Future Fellowships - feedback

Posted on | May 29, 2008 |

A discussion paper describing the Rudd Government’s planned Future Fellowships for mid-career researchers is now available on the ARC website (the pdf is here). I’d urge people to take a look at it at this stage, because there is some cause for concern about the proposed model, particularly for arts and humanities researchers.

The weighting of the selection criteria for the awards gives 50% to the individual’s record, 20% for the project’s strategic alignment with the proposed host university and 20% for collaboration evidence (with industry, across institutions, or across disciplines). It also awards 10% for areas of national priority, which will set limits on the kind of research that will ever be funded through this scheme.

The model seems to be based on the Federation Fellowships currently available for senior scholars but this is problematic in a number of ways. Firstly, fellowships are timed to begin in the second half of the year, which doesn’t match the current ARF/APD cycle. Wasn’t the whole point to offer continuity for research careers, and alleviate the anxiety and time commitment of having to apply for funding far in advance of when it was really needed? Apparently not - the document reveals how much these fellowships are being targeted to bringing overseas Australians back home to work.

Secondly, it puts a lot of onus on young researchers to sell themselves to an employer for top dollar when technically they may have only been out of their PhD for 5 years. It takes longer than that to be able to wield bargaining power or monetize networks, even if such objectives were really key to producing world-class scholarship. This model also means young researchers will be pressured to place themselves in the established research areas of universities they may have little or no relationship with, and spend valuable time trying to build that relationship without any financial backing, or when they may be only half way through a current project.

Finally the draft makes no mention of support for parental leave during the fellowships and how this affects part-time or full-time transitions during the overall limit of 6 years. Can we expect people who are the likely candidates for these grants to have had the time to have any, let alone all their babies?

I hope others will feel compelled to respond to the draft (submissions close June 27). We are used to having to feel grateful for any kind of initiative to boost research spending in this country, but these abstract documents need to be populated by and interrogated with the concerns of actually existing, not to mention aspiring researchers.

Comments

3 Responses to “Future Fellowships - feedback”

  1. Emily
    May 29th, 2008 @ 4:00 pm

    Mel, if others feel as you do about this (which I certainly do) what do you think about a group (and co-signed) response to the draft?

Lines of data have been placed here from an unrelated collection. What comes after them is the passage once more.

import Summits.AtomisticToContinuum.Crystallization.Theorems.FrustratedLawDichotomyStrainedPatchHomEntryLeafHTA2QSq
import Summits.AtomisticToContinuum.Crystallization.Theorems.FrustratedLawDichotomyStrainedPatchHomEntryLeafHTA2QS

/-!
# The production leaf verdict v3 (sharp third-order remainder on the certificate side, squared inner pair test): leaf, containment of v2, soundness, consumer
# (27623 `(H) HomFloor (1/625)`, hcp half; hand-1 g37; critic rows 1368 (2) / 1408 (4))

decomp-a2c hand-1 g37 (crux `AperiodicFrustratedLawGap`, stmt-AtomisticToContinuum-27623).  VERBATIM `…HomEntryLeafHTA2QSq` one level up:
* `entryLeafOKHT4A2QSQDCRS μ q p Q Gn J t := entryLeafOKHT4A2QS (entryLeafOKHQDCRS μ q) p Q Gn J t` — the slab leaf whose certificate side uses the SHARP
  third-order remainder `rem3LJS` (`…HomSlopeLJAffine2KitS/ThirdSharp/Affine2QS/EntryLeafHTA2QS`) and whose inner verdict is the squared pair test; ★★ `_sound`;
* the production verdict v3 `entryLeafOKHT4A2QQDCRS3 μ := decide (∃ payloads, entryLeafOKHT4A2QSQDCRS …) ∨ entryLeafOKHT4A2QQDCRSE μ` (CONTAINS v2, hence v1 and
  the union verdict of record: every landed cell / tree / glue stays valid): `_of_certS3`, `_of_SE`, ★ `treeOK_HT4A2QQDCRS3_of_SE`, ★★ `_sound`,
  ★★ `hcpHalf_of_entryTreeHT4A2QQDCRS3`, ★★★ `homFloor_625_of_entryTrees6RBKP_HT4A2QQDCRS3` (the consumer), leaf currency `exists_tree_HT4A2QQDCRS3_of_certS3`,
  `exists_treeOK_HT4A2QQDCRS3_of_SE`.
Effect of v3 over v2 (hand-1 g37 kernel probe M1): per-cell slope constant `Gs` −52 %/−39 %/−31 % (B9/B08M/B385) ⇒ slab constant `t` −21 %/−11 %/−8 % ⇒
confinement radii `r` idem ⇒ smaller confined boxes for the inner verdict at the same certificate cost.

Two definitions (`entryLeafOKHT4A2QSQDCRS` computable, `entryLeafOKHT4A2QQDCRS3` classical) + soundness; 0 sorry; standard axioms; no instances / notation /
`#eval`.  `--supports stmt-AtomisticToContinuum-27623`.
-/

noncomputable section

namespace Summit.AtomisticToContinuum.Crystallization.Theorems.FrustratedLawDichotomyStrainedPatchHomEntryLeafHT

open scoped BigOperators RealInnerProductSpace
open Literature.Analysis.ValidatedNumerics.Numerics
open Summit.AtomisticToContinuum.Crystallization.Theorems.ChargedEnergyGapNegative (E3)
open Summit.AtomisticToContinuum.Crystallization.Theorems.FrustratedLawDichotomySchurCut (effPot w₄₅ ω₄)
open Summit.AtomisticToContinuum.Crystallization.Theorems.FrustratedLawDichotomyAveragingRuleTightFree (TightNearCap BadNearCap)
open Summit.AtomisticToContinuum.Crystallization.Theorems.FrustratedLawDichotomyExemptAbsorption (ExemptNear)
open Summit.AtomisticToContinuum.Crystallization.Theorems.FrustratedLawDichotomyStrainedPatchHomSplit (ExRec latPt hexFrame hcpShift HomFloor)
open Summit.AtomisticToContinuum.Crystallization.Theorems.FrustratedLawDichotomyStrainedPatchHomCurvLeafHCC (entryLeafOKHCCX entryLeafOKHCCX_sound)
open Summit.AtomisticToContinuum.Crystallization.Theorems.FrustratedLawDichotomyStrainedPatchHomPrunedPolar (homFloor_of_prunedBoxSums_selfAdjoint)
open Summit.AtomisticToContinuum.Crystallization.Theorems.FrustratedLawDichotomyStrainedPatchHomCertTree (CertTree treeOK)
open Summit.AtomisticToContinuum.Crystallization.Theorems.FrustratedLawDichotomyStrainedPatchHomEntryGram (rootC rootW)
open Summit.AtomisticToContinuum.Crystallization.Theorems.FrustratedLawDichotomyStrainedPatchHomEntryGramHcp (rootCH rootWH)
open Summit.AtomisticToContinuum.Crystallization.Theorems.FrustratedLawDichotomyStrainedPatchHomEntryTable (muRec muRec_ok)
open Summit.AtomisticToContinuum.Crystallization.Theorems.FrustratedLawDichotomyStrainedPatchHomEntryTableP (entryLeafOK6RBKP)
open Summit.AtomisticToContinuum.Crystallization.Theorems.FrustratedLawDichotomyStrainedPatchHomEntryTreeCert (fccHalf_of_entryTree6RBKP)
open Summit.AtomisticToContinuum.Crystallization.Theorems.FrustratedLawDichotomyStrainedPatchHomEntryFlipHcp (HcpDich hcpHalf_of_entryTreeShuf)
open Summit.AtomisticToContinuum.Crystallization.Theorems.FrustratedLawDichotomyStrainedPatchHomEntryFitHcpCentred (entryLeafOKHQDCRS entryLeafOKHQDCRS_sound)


/-! ## §1. The slab leaf with the sharp certificate side and the squared inner test -/

/-- ★ **THE SLAB LEAF v3**: sharp third-order remainder on the certificate side (`entryLeafOKHT4A2QS`), squared inner pair test (`entryLeafOKHQDCRS μ q`). -/
def entryLeafOKHT4A2QSQDCRS (μ : ℤ) (q : Fin 4 → ℤ) (p : HTCert) (Q : Fin 3 → ℤ) (Gn : ℤ) (J : Fin 3 → Fin 3 × Fin 3 → ℤ)
    (t : CertTree ((Fin 3 × Fin 3) ⊕ Fin 3)) (c w : (Fin 3 × Fin 3) ⊕ Fin 3 → ℤ) : Bool :=
  entryLeafOKHT4A2QS (entryLeafOKHQDCRS μ q) p Q Gn J t c w

/-- ★★ Soundness of `entryLeafOKHT4A2QSQDCRS` in the hver shape. [folklore chaining: `entryLeafOKHT4A2QS_sound` with `entryLeafOKHQDCRS_sound`] -/
theorem entryLeafOKHT4A2QSQDCRS_sound {μ : ℤ} {q : Fin 4 → ℤ} {p : HTCert} {Q : Fin 3 → ℤ} {Gn : ℤ} {J : Fin 3 → Fin 3 × Fin 3 → ℤ}
    {t : CertTree ((Fin 3 × Fin 3) ⊕ Fin 3)} {c w : (Fin 3 × Fin 3) ⊕ Fin 3 → ℤ} (h : entryLeafOKHT4A2QSQDCRS μ q p Q Gn J t c w = true) (U : E3 →L[ℝ] E3) (ξ : E3)
    (hsa : ∀ v v' : E3, ⟪U v, v'⟫ = ⟪v, U v'⟫) (hU : ‖U - 1‖ ≤ 1 / 4)
    (hbox : ∀ ab : Fin 3 × Fin 3, |(U (EuclideanSpace.single ab.2 (1 : ℝ))) ab.1 - (c (Sum.inl ab) : ℝ) / SC| ≤ (w (Sum.inl ab) : ℝ) / SC)
    (hξ : ∀ i : Fin 3, |ξ i - (c (Sum.inr i) : ℝ) / SC| ≤ (w (Sum.inr i) : ℝ) / SC) (h0 : 0 ≤ ξ 0) (h2 : 0 ≤ ξ 2) :
    (∀ (M : ℕ) (z : Fin M → E3) (cc : Fin M), Function.Injective z →
        Set.range z = {x : E3 | dist x (z cc) ≤ 133 / 10 ∧ ∃ a : Fin 3 → ℤ,
          x = z cc + latPt U hexFrame a ∨ x = z cc + latPt U hexFrame a + U (hcpShift + ξ)} →
        TightNearCap (9 / 5) (3 / 2) z cc ∨ ExemptNear (9 / 5) ExRec z cc ∨ BadNearCap (9 / 5) (3 / 2) z cc) ∨
      (μ : ℝ) / SC ≤ ∑ b ∈ (Fintype.piFinset fun _ : Fin 3 => Finset.Icc (-7 : ℤ) 7).filter (fun b => b ≠ 0), effPot w₄₅ ω₄ (3 / 400) ‖latPt U hexFrame b‖ +
        ∑ b ∈ (Fintype.piFinset fun _ : Fin 3 => Finset.Icc (-7 : ℤ) 7), effPot w₄₅ ω₄ (3 / 400) ‖latPt U hexFrame b + U (hcpShift + ξ)‖ :=
  entryLeafOKHT4A2QS_sound (fun c' w' hv V η hVsa hV1 hVb hη h0' h2' => entryLeafOKHQDCRS_sound c' w' hv V η hVsa hV1 hVb hη h0' h2') h U ξ hsa hU hbox hξ h0 h2

/-! ## §2. The production verdict v3: definition, leaf lemmas, containment of v2, soundness, consumer -/

/-- ★ **THE PRODUCTION LEAF VERDICT, v3**: some payload passes the sharp-certificate slab leaf, else the production verdict v2 `entryLeafOKHT4A2QQDCRSE μ`. -/
noncomputable def entryLeafOKHT4A2QQDCRS3 (μ : ℤ) (c w : (Fin 3 × Fin 3) ⊕ Fin 3 → ℤ) : Bool :=
  @decide (∃ (q : Fin 4 → ℤ) (p : HTCert) (Q : Fin 3 → ℤ) (Gn : ℤ) (J : Fin 3 → Fin 3 × Fin 3 → ℤ) (t : CertTree ((Fin 3 × Fin 3) ⊕ Fin 3)),
      entryLeafOKHT4A2QSQDCRS μ q p Q Gn J t c w = true) (Classical.propDecidable _) || entryLeafOKHT4A2QQDCRSE μ c w

/-- ★ A cell certified with EXPLICIT payloads under the sharp-certificate slab leaf passes v3. [formal bookkeeping] -/
theorem entryLeafOKHT4A2QQDCRS3_of_certS3 {μ : ℤ} {q : Fin 4 → ℤ} {p : HTCert} {Q : Fin 3 → ℤ} {Gn : ℤ} {J : Fin 3 → Fin 3 × Fin 3 → ℤ}
    {t : CertTree ((Fin 3 × Fin 3) ⊕ Fin 3)} {c w : (Fin 3 × Fin 3) ⊕ Fin 3 → ℤ} (h : entryLeafOKHT4A2QSQDCRS μ q p Q Gn J t c w = true) :
    entryLeafOKHT4A2QQDCRS3 μ c w = true := by
  unfold entryLeafOKHT4A2QQDCRS3
  rw [Bool.or_eq_true]
  exact Or.inl (@decide_eq_true _ (Classical.propDecidable _) ⟨q, p, Q, Gn, J, t, h⟩)

/-- CONTAINMENT at the leaf: the production verdict v2 implies v3. [formal bookkeeping] -/
theorem entryLeafOKHT4A2QQDCRS3_of_SE {μ : ℤ} {c w : (Fin 3 × Fin 3) ⊕ Fin 3 → ℤ} (h : entryLeafOKHT4A2QQDCRSE μ c w = true) :
    entryLeafOKHT4A2QQDCRS3 μ c w = true := by
  unfold entryLeafOKHT4A2QQDCRS3
  rw [Bool.or_eq_true]
  exact Or.inr h

/-- ★ CONTAINMENT for whole certificate trees: a tree accepted by v2 is accepted by v3. [formal bookkeeping] -/
theorem treeOK_HT4A2QQDCRS3_of_SE {μ : ℤ} {t : CertTree ((Fin 3 × Fin 3) ⊕ Fin 3)} {c w : (Fin 3 × Fin 3) ⊕ Fin 3 → ℤ}
    (h : treeOK (entryLeafOKHT4A2QQDCRSE μ) t c w = true) : treeOK (entryLeafOKHT4A2QQDCRS3 μ) t c w = true :=
  treeOK_mono (fun _ _ h' => entryLeafOKHT4A2QQDCRS3_of_SE h') t c w h

/-- ★★ Soundness of `entryLeafOKHT4A2QQDCRS3` in the hver shape. [folklore chaining: a classical witness feeds `entryLeafOKHT4A2QSQDCRS_sound`; the other
disjunct is `entryLeafOKHT4A2QQDCRSE_sound`] -/
theorem entryLeafOKHT4A2QQDCRS3_sound {μ : ℤ} {c w : (Fin 3 × Fin 3) ⊕ Fin 3 → ℤ} (h : entryLeafOKHT4A2QQDCRS3 μ c w = true) (U : E3 →L[ℝ] E3) (ξ : E3)
    (hsa : ∀ v v' : E3, ⟪U v, v'⟫ = ⟪v, U v'⟫) (hU : ‖U - 1‖ ≤ 1 / 4)
    (hbox : ∀ ab : Fin 3 × Fin 3, |(U (EuclideanSpace.single ab.2 (1 : ℝ))) ab.1 - (c (Sum.inl ab) : ℝ) / SC| ≤ (w (Sum.inl ab) : ℝ) / SC)
    (hξ : ∀ i : Fin 3, |ξ i - (c (Sum.inr i) : ℝ) / SC| ≤ (w (Sum.inr i) : ℝ) / SC) (h0 : 0 ≤ ξ 0) (h2 : 0 ≤ ξ 2) :
    (∀ (M : ℕ) (z : Fin M → E3) (cc : Fin M), Function.Injective z →
        Set.range z = {x : E3 | dist x (z cc) ≤ 133 / 10 ∧ ∃ a : Fin 3 → ℤ,
          x = z cc + latPt U hexFrame a ∨ x = z cc + latPt U hexFrame a + U (hcpShift + ξ)} →
        TightNearCap (9 / 5) (3 / 2) z cc ∨ ExemptNear (9 / 5) ExRec z cc ∨ BadNearCap (9 / 5) (3 / 2) z cc) ∨
      (μ : ℝ) / SC ≤ ∑ b ∈ (Fintype.piFinset fun _ : Fin 3 => Finset.Icc (-7 : ℤ) 7).filter (fun b => b ≠ 0), effPot w₄₅ ω₄ (3 / 400) ‖latPt U hexFrame b‖ +
        ∑ b ∈ (Fintype.piFinset fun _ : Fin 3 => Finset.Icc (-7 : ℤ) 7), effPot w₄₅ ω₄ (3 / 400) ‖latPt U hexFrame b + U (hcpShift + ξ)‖ := by
  unfold entryLeafOKHT4A2QQDCRS3 at h
  rw [Bool.or_eq_true] at h
  rcases h with h | h
  · obtain ⟨q, p, Q, Gn, J, t, ht⟩ := @of_decide_eq_true _ (Classical.propDecidable _) h
    exact entryLeafOKHT4A2QSQDCRS_sound ht U ξ hsa hU hbox hξ h0 h2
  · exact entryLeafOKHT4A2QQDCRSE_sound h U ξ hsa hU hbox hξ h0 h2

/-- ★★ The hcp half from ONE certificate tree over `entryLeafOKHT4A2QQDCRS3 μ`. [folklore chaining] -/
theorem hcpHalf_of_entryTreeHT4A2QQDCRS3 {m : ℝ} {μ : ℤ} (hμ : 2 * (m + (-(7175 / 10000) + 3 / 400)) * SC ≤ μ)
    {t : CertTree ((Fin 3 × Fin 3) ⊕ Fin 3)} (h : treeOK (entryLeafOKHT4A2QQDCRS3 μ) t rootCH rootWH = true) :
    ∀ (U : E3 →L[ℝ] E3) (ξ : E3), (∀ v w : E3, inner ℝ (U v) w = inner ℝ v (U w)) → (∀ w : E3, 0 ≤ inner ℝ w (U w)) →
      ‖U - 1‖ ≤ 1 / 4 → ‖ξ‖ ≤ 1 / 4 → HcpDich m U ξ :=
  hcpHalf_of_entryTreeShuf hμ (entryLeafOKHT4A2QQDCRS3 μ) (fun _ _ hv U ξ hsa hU hbox hξ h0 h2 => entryLeafOKHT4A2QQDCRS3_sound hv U ξ hsa hU hbox hξ h0 h2) h

/-- ★★★ **`(H) HomFloor (1/625)` FROM THE fcc ∃-TREE AND ONE hcp ∃-TREE OVER THE PRODUCTION VERDICT v3** (`μ = muRec`). [folklore] -/
theorem homFloor_625_of_entryTrees6RBKP_HT4A2QQDCRS3
    (hF : ∃ t : CertTree (Fin 3 × Fin 3), treeOK (entryLeafOK6RBKP muRec) t rootC rootW = true)
    (hH : ∃ t : CertTree ((Fin 3 × Fin 3) ⊕ Fin 3), treeOK (entryLeafOKHT4A2QQDCRS3 muRec) t rootCH rootWH = true) : HomFloor (1 / 625) := by
  obtain ⟨tF, htF⟩ := hF
  obtain ⟨tH, htH⟩ := hH
  exact homFloor_of_prunedBoxSums_selfAdjoint (fccHalf_of_entryTree6RBKP muRec_ok htF) (hcpHalf_of_entryTreeHT4A2QQDCRS3 muRec_ok htH)

/-- ★★★ CONTAINMENT at the consumer: the `hH` hypothesis of the v2 consumer yields the `hH` hypothesis of the v3 consumer. [formal bookkeeping] -/
theorem exists_treeOK_HT4A2QQDCRS3_of_SE {μ : ℤ} {c w : (Fin 3 × Fin 3) ⊕ Fin 3 → ℤ}
    (hH : ∃ t : CertTree ((Fin 3 × Fin 3) ⊕ Fin 3), treeOK (entryLeafOKHT4A2QQDCRSE μ) t c w = true) :
    ∃ t : CertTree ((Fin 3 × Fin 3) ⊕ Fin 3), treeOK (entryLeafOKHT4A2QQDCRS3 μ) t c w = true := by
  obtain ⟨t, ht⟩ := hH
  exact ⟨t, treeOK_HT4A2QQDCRS3_of_SE ht⟩

/-- ★ LEAF CURRENCY: a cell certified with explicit payloads under the sharp-certificate slab leaf IS a one-leaf ∃-tree over v3. [formal bookkeeping] -/
theorem exists_tree_HT4A2QQDCRS3_of_certS3 {μ : ℤ} {q : Fin 4 → ℤ} {p : HTCert} {Q : Fin 3 → ℤ} {Gn : ℤ} {J : Fin 3 → Fin 3 × Fin 3 → ℤ}
    {t : CertTree ((Fin 3 × Fin 3) ⊕ Fin 3)} {c w : (Fin 3 × Fin 3) ⊕ Fin 3 → ℤ} (h : entryLeafOKHT4A2QSQDCRS μ q p Q Gn J t c w = true) :
    ∃ t' : CertTree ((Fin 3 × Fin 3) ⊕ Fin 3), treeOK (entryLeafOKHT4A2QQDCRS3 μ) t' c w = true :=
  ⟨.leaf, entryLeafOKHT4A2QQDCRS3_of_certS3 h⟩

/-- LEAF CURRENCY for a cell certified under v2 (hence under every earlier verdict). [formal bookkeeping] -/
theorem exists_tree_HT4A2QQDCRS3_of_SE {μ : ℤ} {c w : (Fin 3 × Fin 3) ⊕ Fin 3 → ℤ} (h : entryLeafOKHT4A2QQDCRSE μ c w = true) :
    ∃ t' : CertTree ((Fin 3 × Fin 3) ⊕ Fin 3), treeOK (entryLeafOKHT4A2QQDCRS3 μ) t' c w = true :=
  ⟨.leaf, entryLeafOKHT4A2QQDCRS3_of_SE h⟩

end Summit.AtomisticToContinuum.Crystallization.Theorems.FrustratedLawDichotomyStrainedPatchHomEntryLeafHT
end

    As a related aside, did anyone else feel rankled to read in yesterday’s higher ed (in reference to the impending retirements of aging academics) that there is a ‘lost generation’ of academics in their 20s and 30s - lost, according to the author, ‘for unknown reasons’. I nearly choked on my museli. Unknown reasons? What a joke.

  2. melgregg
    May 30th, 2008 @ 10:13 am

    Yes, a group response sounds good. If people want to follow through on this do get in touch with either Emily or moi.

  3. clif
    May 30th, 2008 @ 2:53 pm

    harumph … no babies for you!

    Bloody women and their demands. You want a research job or not?